**EXERCISE**
The answer must consist of each line below that contains the string "exact".

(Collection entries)
import Mathlib

set_option linter.dupNamespace false

/-!
# Gordan potentials force constant-type injective row families to be local chart-USPs

Stub `stub_rigidClassUSP` of the line `tame-charts` for the crux
`Summit.MatrixMultiplication.MatrixMultiplication.Theses.ThinBlockAlpha.BoundedExponentThird`.

A *chart* assigns to every symbol `x : Fin k` three finite subsets `SA x, SB x, SC x` of an additive
abelian group `Z`.  The symbol pattern `(x, y, z)` is *bad* when
`∃ s' ∈ SA x, ∃ s ∈ SA z, ∃ t' ∈ SB y, ∃ t ∈ SB x, ∃ u' ∈ SC z, ∃ u ∈ SC y,
(s' - s) + (t' - t) + (u' - u) = 0`.
The hypothesis `hR` is a Gordan-type rigidity certificate: integer potentials `φ₁ φ₂ φ₃` on the
symbols with `φ₁ + φ₂ + φ₃ ≡ 0` and `φ₁ x + φ₂ y + φ₃ z > 0` on every bad off-diagonal pattern.

Claim (`stub_rigidClassUSP`): an injective family of rows `row i : Fin n → Fin k`, all of the same
type `μ` (the letter `x` occurs `μ x` times in every row), is a local chart-USP: every index triple
`(i, j, l)` which is not constant has a coordinate `c` whose pattern `(row i c, row j c, row l c)` is
not bad.

Proof: assume every coordinate is bad and put `w c := φ₁ (row i c) + φ₂ (row j c) + φ₃ (row l c)`.
Regrouping each of the three sums by the value of the row (all rows have type `μ`) gives
`∑ c, w c = ∑ x, μ x • (φ₁ x + φ₂ x + φ₃ x) = 0`.  Each `w c` is `≥ 0`: on a diagonal coordinate it is
`(φ₁ + φ₂ + φ₃) (row i c) = 0`, and on an off-diagonal (bad) coordinate it is `> 0` by `hR`.  Hence all
`w c = 0`, so every coordinate is diagonal, so `row i = row j = row l`, so `i = j = l` by injectivity,
contradicting the hypothesis on `(i, j, l)`.
-/

namespace Summit.MatrixMultiplication.MatrixMultiplication.Theorems.BoundedExponentThird.TameCharts

/-- Regrouping a sum over the coordinates of a row by letters: if the letter `x` occurs `μ x` times
in the row `r`, then `∑ c, g (r c) = ∑ x, μ x • g x`. -/
private theorem stub_rigidClassUSP_sum_fiber {k n : ℕ} (r : Fin n → Fin k) (μ : Fin k → ℕ)
    (hr : ∀ x, (Finset.univ.filter fun c => r c = x).card = μ x) (g : Fin k → ℤ) :
    ∑ c, g (r c) = ∑ x, μ x • g x := by
  rw [← Finset.sum_fiberwise' Finset.univ r g]
  refine Finset.sum_congr rfl fun x _ => ?_
  rw [Finset.sum_const, hr x]

/-- **Gordan potentials ⟹ constant-type classes are local chart-USPs.**  If integer potentials
`φ₁ φ₂ φ₃` with `φ₁ + φ₂ + φ₃ ≡ 0` are strictly positive on every bad off-diagonal symbol pattern,
then every injective family of rows of one and the same type `μ` is a local chart-USP: each
non-constant index triple `(i, j, l)` has a coordinate whose symbol pattern
`(row i c, row j c, row l c)` is not bad. -/
theorem stub_rigidClassUSP
    (Z : Type) [AddCommGroup Z] (k : ℕ) (SA SB SC : Fin k → Finset Z)
    (hR : ∃ φ₁ φ₂ φ₃ : Fin k → ℤ, (∀ x, φ₁ x + φ₂ x + φ₃ x = 0) ∧
      ∀ x y z : Fin k,
        (∃ s' ∈ SA x, ∃ s ∈ SA z, ∃ t' ∈ SB y, ∃ t ∈ SB x, ∃ u' ∈ SC z, ∃ u ∈ SC y,
          (s' - s) + (t' - t) + (u' - u) = 0) →
        ¬ (x = y ∧ y = z) → 0 < φ₁ x + φ₂ y + φ₃ z)
    (n L : ℕ) (μ : Fin k → ℕ) (row : Fin L → Fin n → Fin k) (hinj : Function.Injective row)
    (htype : ∀ i x, (Finset.univ.filter fun c => row i c = x).card = μ x) :
    ∀ i j l : Fin L, ¬ (i = j ∧ j = l) → ∃ c : Fin n,
      ¬ ∃ s' ∈ SA (row i c), ∃ s ∈ SA (row l c), ∃ t' ∈ SB (row j c), ∃ t ∈ SB (row i c),
          ∃ u' ∈ SC (row l c), ∃ u ∈ SC (row j c), (s' - s) + (t' - t) + (u' - u) = 0 := by
  obtain ⟨φ₁, φ₂, φ₃, hsum, hpos⟩ := hR
  intro i j l hijl
  by_contra hcon
  -- every coordinate carries a bad pattern
  have hall := fun c => of_not_not (not_exists.mp hcon c)
  set w : Fin n → ℤ := fun c => φ₁ (row i c) + φ₂ (row j c) + φ₃ (row l c) with hw
  have hw_nonneg : ∀ c, 0 ≤ w c := by
    intro c
    by_cases hd : row i c = row j c ∧ row j c = row l c
    · obtain ⟨h1, h2⟩ := hd
      change 0 ≤ φ₁ (row i c) + φ₂ (row j c) + φ₃ (row l c)
      rw [h1, h2, hsum]
    · exact (hpos _ _ _ (hall c) hd).le
  have hw_sum : ∑ c, w c = 0 := by
    simp only [hw, Finset.sum_add_distrib]
    rw [stub_rigidClassUSP_sum_fiber (row i) μ (htype i) φ₁,
      stub_rigidClassUSP_sum_fiber (row j) μ (htype j) φ₂,
      stub_rigidClassUSP_sum_fiber (row l) μ (htype l) φ₃,
      ← Finset.sum_add_distrib, ← Finset.sum_add_distrib]
    refine Finset.sum_eq_zero fun x _ => ?_
    rw [← smul_add, ← smul_add, hsum x, smul_zero]
  have hw_zero : ∀ c, w c = 0 := fun c =>
    (Finset.sum_eq_zero_iff_of_nonneg fun c _ => hw_nonneg c).1 hw_sum c (Finset.mem_univ c)
  have hdiag : ∀ c, row i c = row j c ∧ row j c = row l c := by
    intro c
    by_contra hd
    exact (hpos _ _ _ (hall c) hd).ne' (hw_zero c)
  exact hijl ⟨hinj (funext fun c => (hdiag c).1), hinj (funext fun c => (hdiag c).2)⟩

end Summit.MatrixMultiplication.MatrixMultiplication.Theorems.BoundedExponentThird.TameCharts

**RESPONSE TO THE TASK**
    · exact (hpos _ _ _ (hall c) hd).le
    exact (hpos _ _ _ (hall c) hd).ne' (hw_zero c)
  exact hijl ⟨hinj (funext fun c => (hdiag c).1), hinj (funext fun c => (hdiag c).2)⟩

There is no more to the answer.